The p-value for `logProtime` is very small. For this same variable, the p-values that result from the quantile regression analysis are 0.3148 for the 0.5th quantile and 0.4338 for the 0.75th quantile, and the p-values are much smaller for the lower quantiles. Apparently, the effect of this covariate depends on which side of the response distribution is being modeled.

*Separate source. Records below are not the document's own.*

/-!
# Milnor patching over a cartesian square of rings, II: Milnor's theorems 2.1–2.3

Topic `Literature/RingTheory/KTheory`; sequel of `MilnorPatchingTwist.lean`. J. Milnor,
*Introduction to Algebraic K-Theory* (1971), §2: for a Milnor square `A → A₁, A → A₂, A₁ ↠ A', A₂ → A'`
(`IsMilnorSquare`), a finitely generated projective `A₁`-module `P₁`, a finitely generated projective
`A₂`-module `P₂` and an `A'`-isomorphism `h : A' ⊗_{A₂} P₂ ≅ A' ⊗_{A₁} P₁` (a **patching datum**),
Milnor's module `M(P₁, P₂, h) = {(p₁, p₂) | 1 ⊗ p₁ = h (1 ⊗ p₂)}` (`patch h`, an `A`-submodule of
`P₁ × P₂`) is

* finitely generated and projective — **Thm. 2.1** (`finite_patch`, `projective_patch`);
* such that the projections induce `A₁ ⊗_A M ≅ P₁`, `A₂ ⊗_A M ≅ P₂` — **Thm. 2.3**
  (`isBaseChange_patchFst`, `isBaseChange_patchSnd`, in Mathlib's `IsBaseChange` language);
* and every flat (e.g. projective) `A`-module `P` is `M(A₁ ⊗ P, A₂ ⊗ P, can)` — **Thm. 2.2**
  (`equivPatchOfFlat`).

Proof as printed (Lemma 2.6 and "Proof of Theorem 2.1", pp. 21–22): split surjections
`A₁ʳ → P₁`, `A₂ˢ → P₂` give complements `P₁ ⊕ Q₁ ≅ A₁ʳ`, `P₂ ⊕ Q₂ ≅ A₂ˢ`; the complementary datum `k`
on `(Q₁ ⊕ A₁ˢ, A₂ʳ ⊕ Q₂)` exists (`A' ⊗ Q₁ ⊕ A'ˢ ≅ A' ⊗ Q₁ ⊕ P' ⊕ A' ⊗ Q₂ ≅ A' ⊗ Q₂ ⊕ A'ʳ`), and
`h ⊕ k` is a datum both of whose sides are extended from the free `A`-module `A^{r+s}`, i.e. a
twisted datum `h_φ` (`milnor_of_common`: any datum whose two sides are `Aᵢ ⊗_A P` for one finitely
generated projective `P` is isomorphic to a twisted one, `patchCongr` + `patch_twistDatum`), to which
part I applies (`finite_and_projective_twistPatch`, `isBaseChange_twistFst/Snd`); `M(h)` is a direct
summand of `M(h ⊕ k) ≅ M(h) ⊕ M(k)` (`patchSum`) and base change of a direct sum of maps is
componentwise (`isBaseChange_prodMap_iff`).

Everything is proved; no named facts. Used for patching finite étale algebras
(`Literature/RingTheory/Etale/…`, conductor squares; Riemann's existence theorem SGA1 XII 5.1).

## References

* [Milnor1972] J. Milnor, *Introduction to Algebraic K-Theory*, Ann. of Math. Studies 72 (1971), §2:
  basic construction `M(P₁, P₂, h)` (p. 20), Thm. 2.1, Thm. 2.2, Thm. 2.3 (p. 20), Lemma 2.6 and the
  proofs (pp. 21–22) — `p0018`–`p0020` of `lit read book:milnor1972-introduction-algebraic-k-theory`.

## Design

See part I: commutative rings, `h` oriented `A' ⊗_{A₂} P₂ → A' ⊗_{A₁} P₁` with `A₁ → A'` surjective
(Milnor's `j₂` surjective, relabelled). Mathlib has no patching of projective modules (searched:
`Milnor`, `patching`, `cartesian square`, `IsPullback` for `CommRingCat`/modules); the tree's
`Literature.AlgebraicTopology.KTheory.Clutching` is the topological `C(X)` instance with matrices.
-/

noncomputable section

open TensorProduct

namespace Literature.RingTheory.KTheory

open IsMilnorSquare

variable (A A₁ A₂ A' : Type*) [CommRing A] [CommRing A₁] [CommRing A₂] [CommRing A']
  [Algebra A A₁] [Algebra A A₂] [Algebra A₁ A'] [Algebra A₂ A']

/-! ### Patching data `(P₁, P₂, h)` and Milnor's module `M(P₁, P₂, h)` -/

section General

variable [Algebra A A'] [IsScalarTower A A₁ A'] [IsScalarTower A A₂ A']
variable {P₁ : Type*} [AddCommGroup P₁] [Module A₁ P₁] [Module A P₁] [IsScalarTower A A₁ P₁]
variable {P₂ : Type*} [AddCommGroup P₂] [Module A₂ P₂] [Module A P₂] [IsScalarTower A A₂ P₂]

omit [IsScalarTower A A₂ A'] [Algebra A₂ A'] [Algebra A A₂] in
/-- `1 ⊗ (a • p) = a • (1 ⊗ p)` in `A' ⊗[A₁] P₁` for `a : A`. [folklore] -/
theorem one_tmul_smul_base (a : A) (p : P₁) :
    ((1 : A') ⊗ₜ[A₁] (a • p) : A' ⊗[A₁] P₁) = a • ((1 : A') ⊗ₜ[A₁] p) := by
  rw [← smul_tmul, smul_tmul']

/-- **Milnor's patch** of a patching datum `h : A' ⊗_{A₂} P₂ ≅ A' ⊗_{A₁} P₁`: the `A`-module of
pairs `(p₁, p₂)` with `1 ⊗ p₁ = h (1 ⊗ p₂)`, `a · (p₁, p₂) = (a p₁, a p₂)`.
[cite: Milnor1972, §2 Basic construction (p. 20)] -/
def patch (h : (A' ⊗[A₂] P₂) ≃ₗ[A'] (A' ⊗[A₁] P₁)) : Submodule A (P₁ × P₂) where
  carrier := {p | ((1 : A') ⊗ₜ[A₁] p.1 : A' ⊗[A₁] P₁) = h ((1 : A') ⊗ₜ[A₂] p.2)}
  add_mem' {p q} hp hq := by
    simp only [Set.mem_setOf_eq, Prod.fst_add, Prod.snd_add, tmul_add, map_add] at hp hq ⊢
    rw [hp, hq]
  zero_mem' := by simp
  smul_mem' a p hp := by
    simp only [Set.mem_setOf_eq, Prod.smul_fst, Prod.smul_snd] at hp ⊢
    rw [one_tmul_smul_base, one_tmul_smul_base, hp]
    exact (h.toLinearMap.map_smul_of_tower a _).symm

variable {A A₁ A₂ A'}

/-- Membership in Milnor's module. [folklore] -/
theorem mem_patch {h : (A' ⊗[A₂] P₂) ≃ₗ[A'] (A' ⊗[A₁] P₁)} {p : P₁ × P₂} :
    p ∈ patch A A₁ A₂ A' h ↔ ((1 : A') ⊗ₜ[A₁] p.1 : A' ⊗[A₁] P₁) = h ((1 : A') ⊗ₜ[A₂] p.2) := Iff.rfl

variable (A A₁ A₂ A')

/-- First projection `M(P₁, P₂, h) → P₁`. [cite: Milnor1972, §2 Thm. 2.3 (p. 20)] -/
def patchFst (h : (A' ⊗[A₂] P₂) ≃ₗ[A'] (A' ⊗[A₁] P₁)) : patch A A₁ A₂ A' h →ₗ[A] P₁ :=
  (LinearMap.fst A P₁ P₂).comp (patch A A₁ A₂ A' h).subtype

/-- Second projection `M(P₁, P₂, h) → P₂`. [cite: Milnor1972, §2 Thm. 2.3 (p. 20)] -/
def patchSnd (h : (A' ⊗[A₂] P₂) ≃ₗ[A'] (A' ⊗[A₁] P₁)) : patch A A₁ A₂ A' h →ₗ[A] P₂ :=
  (LinearMap.snd A P₁ P₂).comp (patch A A₁ A₂ A' h).subtype

/-- Formula for `patchFst`. [folklore] -/
@[simp] theorem patchFst_apply (h : (A' ⊗[A₂] P₂) ≃ₗ[A'] (A' ⊗[A₁] P₁)) (p : patch A A₁ A₂ A' h) :
    patchFst A A₁ A₂ A' h p = (p : P₁ × P₂).1 := rfl
/-- Formula for `patchSnd`. [folklore] -/
@[simp] theorem patchSnd_apply (h : (A' ⊗[A₂] P₂) ≃ₗ[A'] (A' ⊗[A₁] P₁)) (p : patch A A₁ A₂ A' h) :
    patchSnd A A₁ A₂ A' h p = (p : P₁ × P₂).2 := rfl

/-! #### Transport along isomorphisms of data -/

variable {P₁' : Type*} [AddCommGroup P₁'] [Module A₁ P₁'] [Module A P₁'] [IsScalarTower A A₁ P₁']
variable {P₂' : Type*} [AddCommGroup P₂'] [Module A₂ P₂'] [Module A P₂'] [IsScalarTower A A₂ P₂']

/-- **Isomorphic patching data have isomorphic patches**: `(e₁, e₂) : (P₁, P₂, h) ≅ (P₁', P₂', h')`
induces `M(h) ≅ M(h')` (used implicitly throughout Milnor's §2). [cite: Milnor1972, §2 (pp. 20–22)] -/
def patchCongr (h : (A' ⊗[A₂] P₂) ≃ₗ[A'] (A' ⊗[A₁] P₁)) (h' : (A' ⊗[A₂] P₂') ≃ₗ[A'] (A' ⊗[A₁] P₁'))
    (e₁ : P₁ ≃ₗ[A₁] P₁') (e₂ : P₂ ≃ₗ[A₂] P₂')
    (hc : ∀ z, h' (e₂.baseChange A₂ A' _ _ z) = e₁.baseChange A₁ A' _ _ (h z)) :
    patch A A₁ A₂ A' h ≃ₗ[A] patch A A₁ A₂ A' h' :=
  LinearEquiv.ofSubmodules ((e₁.restrictScalars A).prodCongr (e₂.restrictScalars A)) _ _ (by
    ext p
    rw [Submodule.mem_map_equiv, mem_patch, mem_patch]
    change ((1 : A') ⊗ₜ[A₁] e₁.symm p.1 : A' ⊗[A₁] P₁) = h (1 ⊗ₜ[A₂] e₂.symm p.2) ↔ _
    rw [← (e₁.baseChange A₁ A' P₁ P₁').injective.eq_iff, LinearEquiv.baseChange_tmul,
      LinearEquiv.apply_symm_apply, ← hc, LinearEquiv.baseChange_tmul, LinearEquiv.apply_symm_apply])

/-- Formula for `patchCongr`. [folklore] -/
@[simp] theorem coe_patchCongr (h : (A' ⊗[A₂] P₂) ≃ₗ[A'] (A' ⊗[A₁] P₁))
    (h' : (A' ⊗[A₂] P₂') ≃ₗ[A'] (A' ⊗[A₁] P₁')) (e₁ : P₁ ≃ₗ[A₁] P₁') (e₂ : P₂ ≃ₗ[A₂] P₂')
    (hc : ∀ z, h' (e₂.baseChange A₂ A' _ _ z) = e₁.baseChange A₁ A' _ _ (h z)) (p : patch A A₁ A₂ A' h) :
    (patchCongr A A₁ A₂ A' h h' e₁ e₂ hc p : P₁' × P₂') = (e₁ (p : P₁ × P₂).1, e₂ (p : P₁ × P₂).2) := rfl

/-! #### Direct sums of data -/

variable {Q₁ : Type*} [AddCommGroup Q₁] [Module A₁ Q₁] [Module A Q₁] [IsScalarTower A A₁ Q₁]
variable {Q₂ : Type*} [AddCommGroup Q₂] [Module A₂ Q₂] [Module A Q₂] [IsScalarTower A A₂ Q₂]

/-- The direct sum `h ⊕ k` of two patching data. [cite: Milnor1972, §2 proof of Lemma 2.5 (p. 21)] -/
def sumDatum (h : (A' ⊗[A₂] P₂) ≃ₗ[A'] (A' ⊗[A₁] P₁)) (k : (A' ⊗[A₂] Q₂) ≃ₗ[A'] (A' ⊗[A₁] Q₁)) :
    (A' ⊗[A₂] (P₂ × Q₂)) ≃ₗ[A'] (A' ⊗[A₁] (P₁ × Q₁)) :=
  (prodRight A₂ A' A' P₂ Q₂).trans ((h.prodCongr k).trans (prodRight A₁ A' A' P₁ Q₁).symm)

variable {A A₁ A₂ A'} in
/-- Membership in `M(h ⊕ k)` is componentwise. [folklore] -/
theorem mem_patch_sumDatum_iff {h : (A' ⊗[A₂] P₂) ≃ₗ[A'] (A' ⊗[A₁] P₁)}
    {k : (A' ⊗[A₂] Q₂) ≃ₗ[A'] (A' ⊗[A₁] Q₁)} {p : (P₁ × Q₁) × (P₂ × Q₂)} :
    p ∈ patch A A₁ A₂ A' (sumDatum A₁ A₂ A' h k) ↔
      (p.1.1, p.2.1) ∈ patch A A₁ A₂ A' h ∧ (p.1.2, p.2.2) ∈ patch A A₁ A₂ A' k := by
  rw [mem_patch, mem_patch, mem_patch, sumDatum, LinearEquiv.trans_apply, LinearEquiv.trans_apply,
    ← (prodRight A₁ A' A' P₁ Q₁).injective.eq_iff, LinearEquiv.apply_symm_apply]
  obtain ⟨⟨p₁, q₁⟩, ⟨p₂, q₂⟩⟩ := p
  simp

/-- **Patches are additive**: `M(P₁ ⊕ Q₁, P₂ ⊕ Q₂, h ⊕ k) ≅ M(P₁, P₂, h) ⊕ M(Q₁, Q₂, k)`.
[cite: Milnor1972, §2 proof of Lemma 2.5 and of Thm. 2.1 (pp. 21–22)] -/
def patchSum (h : (A' ⊗[A₂] P₂) ≃ₗ[A'] (A' ⊗[A₁] P₁)) (k : (A' ⊗[A₂] Q₂) ≃ₗ[A'] (A' ⊗[A₁] Q₁)) :
    patch A A₁ A₂ A' (sumDatum A₁ A₂ A' h k) ≃ₗ[A] patch A A₁ A₂ A' h × patch A A₁ A₂ A' k where
  toFun p := (⟨(LinearEquiv.prodProdProdComm A P₁ Q₁ P₂ Q₂ p).1, (mem_patch_sumDatum_iff.mp p.2).1⟩,
    ⟨(LinearEquiv.prodProdProdComm A P₁ Q₁ P₂ Q₂ p).2, (mem_patch_sumDatum_iff.mp p.2).2⟩)
  invFun w := ⟨(LinearEquiv.prodProdProdComm A P₁ Q₁ P₂ Q₂).symm ((w.1 : P₁ × P₂), (w.2 : Q₁ × Q₂)),
    mem_patch_sumDatum_iff.mpr ⟨w.1.2, w.2.2⟩⟩
  map_add' p q := by ext <;> rfl
  map_smul' a p := by ext <;> rfl
  left_inv p := by
    apply Subtype.ext
    obtain ⟨⟨⟨p₁, q₁⟩, ⟨p₂, q₂⟩⟩, -⟩ := p
    rfl
  right_inv w := by
    obtain ⟨⟨⟨p₁, p₂⟩, -⟩, ⟨⟨q₁, q₂⟩, -⟩⟩ := w
    rfl

/-- First component of `patchSum`. [folklore] -/
@[simp] theorem patchSum_apply_fst (h : (A' ⊗[A₂] P₂) ≃ₗ[A'] (A' ⊗[A₁] P₁))
    (k : (A' ⊗[A₂] Q₂) ≃ₗ[A'] (A' ⊗[A₁] Q₁)) (p : patch A A₁ A₂ A' (sumDatum A₁ A₂ A' h k)) :
    ((patchSum A A₁ A₂ A' h k p).1 : P₁ × P₂) =
      ((p : (P₁ × Q₁) × (P₂ × Q₂)).1.1, (p : (P₁ × Q₁) × (P₂ × Q₂)).2.1) := rfl

/-- Second component of `patchSum`. [folklore] -/
@[simp] theorem patchSum_apply_snd (h : (A' ⊗[A₂] P₂) ≃ₗ[A'] (A' ⊗[A₁] P₁))
    (k : (A' ⊗[A₂] Q₂) ≃ₗ[A'] (A' ⊗[A₁] Q₁)) (p : patch A A₁ A₂ A' (sumDatum A₁ A₂ A' h k)) :
    ((patchSum A A₁ A₂ A' h k p).2 : Q₁ × Q₂) =
      ((p : (P₁ × Q₁) × (P₂ × Q₂)).1.2, (p : (P₁ × Q₁) × (P₂ × Q₂)).2.2) := rfl

/-! #### Twisted data are patching data -/

variable (P : Type*) [AddCommGroup P] [Module A P]

/-- The patching datum `h_φ : A' ⊗_{A₂} (A₂ ⊗ P) ≅ A' ⊗ P →φ A' ⊗ P ≅ A' ⊗_{A₁} (A₁ ⊗ P)` attached to a
twist `φ` of `A' ⊗_A P` (for `φ = 1` Milnor's "canonical isomorphism" of the proof of Thm. 2.2).
[cite: Milnor1972, §2 proof of Thm. 2.2 (p. 22)] -/
def twistDatum (φ : (A' ⊗[A] P) ≃ₗ[A'] (A' ⊗[A] P)) :
    (A' ⊗[A₂] (A₂ ⊗[A] P)) ≃ₗ[A'] (A' ⊗[A₁] (A₁ ⊗[A] P)) :=
  (AlgebraTensorModule.cancelBaseChange A A₂ A' A' P).trans
    (φ.trans (AlgebraTensorModule.cancelBaseChange A A₁ A' A' P).symm)

omit [IsScalarTower A A₂ A'] [Algebra A₂ A'] [Algebra A A₂] in
/-- `A' ⊗_{A₁} (A₁ ⊗_A P) ≅ A' ⊗_A P` sends `1 ⊗ x` to `ρ x`. [folklore] -/
theorem cancelBaseChange_one_tmul (x : A₁ ⊗[A] P) :
    AlgebraTensorModule.cancelBaseChange A A₁ A' A' P ((1 : A') ⊗ₜ[A₁] x) = rho A A₁ A' P x := by
  induction x using TensorProduct.induction_on with
  | zero => simp
  | tmul a p => simp [Algebra.smul_def]
  | add x y hx hy => rw [tmul_add, map_add, map_add, hx, hy]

The PLOT=QUANTPLOT option in the PROC QUANTLIFE statement requests the quantile process plots in Output 76.1.4 and Output 76.1.5. These displays plot the estimated regression parameter against the quantile level. You can use these plots to compare quantile-specific covariate effects. If the curve is not constant, it can indicate heterogeneity in the data. The interpretation of the regression coefficients at a given quantile is similar to classical regression analysis. That is, the coefficient from a given covariate indicates the effect on log(`Time`) of a unit change in that covariate, assuming that the other covariates are fixed.

Output 76.1.4: Quantile Processes with 95 Confidence Bands

Output 76.1.5: Quantile Processes with 95 Confidence Bands

In the first panel, you can see that the effect of `logProtime` has a negative effect over the lower quantiles, which diminishes in magnitude at the median and upper quantiles. This insight would be missed with the accelerated failure model.